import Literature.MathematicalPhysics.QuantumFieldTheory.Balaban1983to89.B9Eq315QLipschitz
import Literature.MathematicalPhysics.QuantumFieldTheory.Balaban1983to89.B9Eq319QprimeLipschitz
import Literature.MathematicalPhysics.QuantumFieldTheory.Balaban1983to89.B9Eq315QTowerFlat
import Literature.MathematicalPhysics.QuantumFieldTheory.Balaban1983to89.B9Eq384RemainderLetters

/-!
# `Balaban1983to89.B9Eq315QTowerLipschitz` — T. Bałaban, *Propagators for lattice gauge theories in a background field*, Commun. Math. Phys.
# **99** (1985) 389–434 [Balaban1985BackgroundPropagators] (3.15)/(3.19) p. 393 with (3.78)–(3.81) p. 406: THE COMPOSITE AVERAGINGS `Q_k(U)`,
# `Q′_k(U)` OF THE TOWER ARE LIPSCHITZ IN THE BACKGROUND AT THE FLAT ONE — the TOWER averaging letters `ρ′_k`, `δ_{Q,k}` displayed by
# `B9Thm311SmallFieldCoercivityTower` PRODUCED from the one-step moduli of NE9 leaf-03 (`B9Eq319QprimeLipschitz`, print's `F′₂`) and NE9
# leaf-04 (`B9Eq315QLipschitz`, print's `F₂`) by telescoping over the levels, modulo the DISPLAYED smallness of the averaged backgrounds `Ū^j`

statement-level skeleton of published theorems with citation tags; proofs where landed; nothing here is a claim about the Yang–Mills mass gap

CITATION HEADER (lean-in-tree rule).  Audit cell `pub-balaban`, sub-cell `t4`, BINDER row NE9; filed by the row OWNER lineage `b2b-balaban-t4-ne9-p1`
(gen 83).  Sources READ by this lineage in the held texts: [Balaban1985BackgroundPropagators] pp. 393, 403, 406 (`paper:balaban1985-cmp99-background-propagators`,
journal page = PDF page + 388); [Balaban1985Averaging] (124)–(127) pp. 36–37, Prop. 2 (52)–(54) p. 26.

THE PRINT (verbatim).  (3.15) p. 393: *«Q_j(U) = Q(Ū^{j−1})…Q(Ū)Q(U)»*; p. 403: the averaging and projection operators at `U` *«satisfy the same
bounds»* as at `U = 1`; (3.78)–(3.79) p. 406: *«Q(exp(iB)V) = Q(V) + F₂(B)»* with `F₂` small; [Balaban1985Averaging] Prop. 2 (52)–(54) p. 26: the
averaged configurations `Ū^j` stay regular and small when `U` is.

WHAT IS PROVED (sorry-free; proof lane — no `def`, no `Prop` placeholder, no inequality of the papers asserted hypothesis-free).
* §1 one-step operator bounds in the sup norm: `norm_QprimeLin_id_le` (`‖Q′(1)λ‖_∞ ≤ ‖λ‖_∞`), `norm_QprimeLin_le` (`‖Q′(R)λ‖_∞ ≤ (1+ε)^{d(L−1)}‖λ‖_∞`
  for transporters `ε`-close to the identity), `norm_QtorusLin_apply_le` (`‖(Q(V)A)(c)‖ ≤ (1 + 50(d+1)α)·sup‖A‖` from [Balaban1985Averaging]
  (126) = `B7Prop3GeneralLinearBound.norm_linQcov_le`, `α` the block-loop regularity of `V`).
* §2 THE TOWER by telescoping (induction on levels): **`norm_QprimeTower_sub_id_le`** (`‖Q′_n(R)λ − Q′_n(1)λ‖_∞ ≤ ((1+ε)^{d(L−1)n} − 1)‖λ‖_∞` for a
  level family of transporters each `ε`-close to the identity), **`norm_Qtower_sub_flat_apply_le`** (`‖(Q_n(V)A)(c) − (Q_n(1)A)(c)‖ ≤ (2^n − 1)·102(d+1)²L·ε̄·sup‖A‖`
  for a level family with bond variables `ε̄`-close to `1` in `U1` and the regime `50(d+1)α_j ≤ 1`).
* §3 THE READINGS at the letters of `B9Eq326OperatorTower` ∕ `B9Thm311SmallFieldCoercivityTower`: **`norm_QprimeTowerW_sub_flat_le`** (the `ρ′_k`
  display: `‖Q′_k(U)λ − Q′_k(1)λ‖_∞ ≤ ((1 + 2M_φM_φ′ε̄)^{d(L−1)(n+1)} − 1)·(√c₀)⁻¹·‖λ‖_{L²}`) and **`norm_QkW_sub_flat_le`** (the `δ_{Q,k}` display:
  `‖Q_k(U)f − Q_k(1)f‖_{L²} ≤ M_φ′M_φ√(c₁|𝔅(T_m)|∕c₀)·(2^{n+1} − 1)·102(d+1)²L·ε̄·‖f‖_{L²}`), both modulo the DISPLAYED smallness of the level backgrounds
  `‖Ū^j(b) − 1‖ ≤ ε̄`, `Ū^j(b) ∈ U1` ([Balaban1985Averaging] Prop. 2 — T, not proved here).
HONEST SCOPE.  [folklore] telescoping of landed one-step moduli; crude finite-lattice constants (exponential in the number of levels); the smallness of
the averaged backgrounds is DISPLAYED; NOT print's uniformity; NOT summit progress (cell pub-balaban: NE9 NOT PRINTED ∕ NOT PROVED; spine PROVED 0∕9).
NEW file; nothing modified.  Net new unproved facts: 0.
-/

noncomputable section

...

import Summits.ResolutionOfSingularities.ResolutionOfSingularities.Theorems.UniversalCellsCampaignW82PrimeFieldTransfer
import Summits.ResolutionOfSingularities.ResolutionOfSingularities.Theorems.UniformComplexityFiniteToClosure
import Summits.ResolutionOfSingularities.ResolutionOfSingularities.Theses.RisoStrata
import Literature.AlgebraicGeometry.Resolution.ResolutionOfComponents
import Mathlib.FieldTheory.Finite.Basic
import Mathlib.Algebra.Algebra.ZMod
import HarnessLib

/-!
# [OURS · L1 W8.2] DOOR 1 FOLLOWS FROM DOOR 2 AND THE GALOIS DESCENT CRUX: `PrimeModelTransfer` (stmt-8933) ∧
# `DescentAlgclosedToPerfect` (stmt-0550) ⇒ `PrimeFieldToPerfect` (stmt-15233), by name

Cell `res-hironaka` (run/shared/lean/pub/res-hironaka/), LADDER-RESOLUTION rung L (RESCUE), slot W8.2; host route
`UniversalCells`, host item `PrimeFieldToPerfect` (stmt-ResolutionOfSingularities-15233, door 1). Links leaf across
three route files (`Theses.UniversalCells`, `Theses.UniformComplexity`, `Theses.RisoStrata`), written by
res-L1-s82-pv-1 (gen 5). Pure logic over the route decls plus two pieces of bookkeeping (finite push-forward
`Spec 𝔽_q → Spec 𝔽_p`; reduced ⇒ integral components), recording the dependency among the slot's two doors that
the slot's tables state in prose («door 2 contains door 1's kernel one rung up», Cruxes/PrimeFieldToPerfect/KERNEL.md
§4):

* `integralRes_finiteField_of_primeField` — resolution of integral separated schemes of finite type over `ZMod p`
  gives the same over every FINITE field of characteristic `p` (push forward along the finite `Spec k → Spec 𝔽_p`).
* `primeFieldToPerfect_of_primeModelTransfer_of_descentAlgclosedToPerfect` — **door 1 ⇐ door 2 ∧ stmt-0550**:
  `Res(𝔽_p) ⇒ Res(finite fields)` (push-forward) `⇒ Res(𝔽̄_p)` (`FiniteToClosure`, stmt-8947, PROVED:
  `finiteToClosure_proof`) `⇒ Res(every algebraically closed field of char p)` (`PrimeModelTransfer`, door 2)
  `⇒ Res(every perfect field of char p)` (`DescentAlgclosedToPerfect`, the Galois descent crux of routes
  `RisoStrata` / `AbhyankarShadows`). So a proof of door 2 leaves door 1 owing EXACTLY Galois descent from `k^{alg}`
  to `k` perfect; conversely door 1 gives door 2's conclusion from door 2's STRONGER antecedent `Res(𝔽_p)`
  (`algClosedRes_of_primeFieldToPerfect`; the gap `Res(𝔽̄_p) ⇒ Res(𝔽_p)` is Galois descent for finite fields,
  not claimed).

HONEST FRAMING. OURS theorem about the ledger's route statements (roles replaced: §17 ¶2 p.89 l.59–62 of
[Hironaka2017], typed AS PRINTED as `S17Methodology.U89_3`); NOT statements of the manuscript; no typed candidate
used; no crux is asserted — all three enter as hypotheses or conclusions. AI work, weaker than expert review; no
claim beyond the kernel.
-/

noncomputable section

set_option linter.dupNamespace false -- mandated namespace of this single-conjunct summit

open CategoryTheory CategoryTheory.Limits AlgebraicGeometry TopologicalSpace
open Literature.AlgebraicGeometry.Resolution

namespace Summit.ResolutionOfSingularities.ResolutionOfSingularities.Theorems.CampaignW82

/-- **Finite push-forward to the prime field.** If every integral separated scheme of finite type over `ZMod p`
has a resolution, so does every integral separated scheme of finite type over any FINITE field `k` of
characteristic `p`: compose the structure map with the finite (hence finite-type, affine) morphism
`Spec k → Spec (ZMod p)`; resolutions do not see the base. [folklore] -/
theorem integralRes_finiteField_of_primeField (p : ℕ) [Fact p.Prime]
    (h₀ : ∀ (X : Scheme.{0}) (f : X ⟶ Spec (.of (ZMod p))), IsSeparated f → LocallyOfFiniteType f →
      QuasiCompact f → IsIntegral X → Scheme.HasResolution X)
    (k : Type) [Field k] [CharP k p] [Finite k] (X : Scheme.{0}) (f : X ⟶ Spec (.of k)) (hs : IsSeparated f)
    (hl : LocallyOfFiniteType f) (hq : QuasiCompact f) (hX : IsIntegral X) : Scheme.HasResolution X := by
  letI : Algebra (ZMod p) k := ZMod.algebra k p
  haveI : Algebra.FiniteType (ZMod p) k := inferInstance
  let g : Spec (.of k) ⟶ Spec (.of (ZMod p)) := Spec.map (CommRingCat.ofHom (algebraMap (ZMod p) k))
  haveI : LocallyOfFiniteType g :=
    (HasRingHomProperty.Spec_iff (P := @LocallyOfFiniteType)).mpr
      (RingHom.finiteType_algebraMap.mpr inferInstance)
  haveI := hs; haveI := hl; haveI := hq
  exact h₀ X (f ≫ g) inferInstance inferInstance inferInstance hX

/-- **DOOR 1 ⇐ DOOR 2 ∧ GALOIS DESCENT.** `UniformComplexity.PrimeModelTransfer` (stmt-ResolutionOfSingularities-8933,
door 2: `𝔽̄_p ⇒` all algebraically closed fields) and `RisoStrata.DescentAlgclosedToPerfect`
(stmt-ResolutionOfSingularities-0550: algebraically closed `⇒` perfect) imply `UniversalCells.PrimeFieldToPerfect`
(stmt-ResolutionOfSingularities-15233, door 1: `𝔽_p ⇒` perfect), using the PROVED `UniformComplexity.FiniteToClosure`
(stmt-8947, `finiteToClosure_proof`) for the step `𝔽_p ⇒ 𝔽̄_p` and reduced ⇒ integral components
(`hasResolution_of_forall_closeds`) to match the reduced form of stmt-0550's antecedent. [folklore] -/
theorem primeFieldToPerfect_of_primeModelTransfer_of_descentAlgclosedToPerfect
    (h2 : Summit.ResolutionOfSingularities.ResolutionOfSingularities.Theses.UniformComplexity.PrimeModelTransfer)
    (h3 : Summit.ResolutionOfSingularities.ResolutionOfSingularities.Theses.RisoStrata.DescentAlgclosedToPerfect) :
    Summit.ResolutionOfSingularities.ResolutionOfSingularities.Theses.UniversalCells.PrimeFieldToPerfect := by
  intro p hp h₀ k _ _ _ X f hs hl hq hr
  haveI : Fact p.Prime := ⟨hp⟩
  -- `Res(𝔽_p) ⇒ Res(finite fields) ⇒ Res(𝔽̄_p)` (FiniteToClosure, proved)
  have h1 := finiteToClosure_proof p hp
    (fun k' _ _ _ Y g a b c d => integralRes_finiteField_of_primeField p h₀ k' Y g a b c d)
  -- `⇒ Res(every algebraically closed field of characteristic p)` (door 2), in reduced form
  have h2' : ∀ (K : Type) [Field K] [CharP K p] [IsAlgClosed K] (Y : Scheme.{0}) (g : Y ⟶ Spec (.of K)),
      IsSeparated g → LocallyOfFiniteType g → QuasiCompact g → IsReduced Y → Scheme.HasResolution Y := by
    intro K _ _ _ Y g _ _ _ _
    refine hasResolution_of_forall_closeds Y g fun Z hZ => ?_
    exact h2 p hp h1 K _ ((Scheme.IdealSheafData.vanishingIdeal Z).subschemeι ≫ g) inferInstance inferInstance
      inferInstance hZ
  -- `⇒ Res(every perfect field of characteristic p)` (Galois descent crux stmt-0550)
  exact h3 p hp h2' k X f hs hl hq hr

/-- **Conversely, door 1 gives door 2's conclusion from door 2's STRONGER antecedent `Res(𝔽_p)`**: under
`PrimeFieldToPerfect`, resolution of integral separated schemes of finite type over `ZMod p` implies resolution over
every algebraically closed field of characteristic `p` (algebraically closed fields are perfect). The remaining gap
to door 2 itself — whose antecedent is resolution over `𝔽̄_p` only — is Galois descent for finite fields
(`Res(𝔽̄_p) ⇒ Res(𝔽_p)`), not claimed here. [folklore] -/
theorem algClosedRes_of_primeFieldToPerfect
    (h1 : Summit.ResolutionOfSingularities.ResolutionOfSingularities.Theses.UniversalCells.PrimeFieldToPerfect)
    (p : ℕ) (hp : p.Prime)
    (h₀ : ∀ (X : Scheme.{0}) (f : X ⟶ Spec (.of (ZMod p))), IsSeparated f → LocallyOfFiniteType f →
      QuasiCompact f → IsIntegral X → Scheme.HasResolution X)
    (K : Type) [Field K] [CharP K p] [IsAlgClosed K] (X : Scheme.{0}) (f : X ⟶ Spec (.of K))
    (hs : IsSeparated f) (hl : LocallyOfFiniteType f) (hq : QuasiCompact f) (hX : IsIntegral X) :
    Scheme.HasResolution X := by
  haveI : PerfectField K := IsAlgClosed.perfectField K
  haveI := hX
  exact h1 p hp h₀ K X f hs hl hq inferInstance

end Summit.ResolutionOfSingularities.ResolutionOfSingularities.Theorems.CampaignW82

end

Problem statement:
In the listing above, find the line with "level family of" and the line with "THE READINGS at", then reproduce both and every line between them exactly.

Output for this exercise:
  level family of transporters each `ε`-close to the identity), **`norm_Qtower_sub_flat_apply_le`** (`‖(Q_n(V)A)(c) − (Q_n(1)A)(c)‖ ≤ (2^n − 1)·102(d+1)²L·ε̄·sup‖A‖`
  for a level family with bond variables `ε̄`-close to `1` in `U1` and the regime `50(d+1)α_j ≤ 1`).
* §3 THE READINGS at the letters of `B9Eq326OperatorTower` ∕ `B9Thm311SmallFieldCoercivityTower`: **`norm_QprimeTowerW_sub_flat_le`** (the `ρ′_k`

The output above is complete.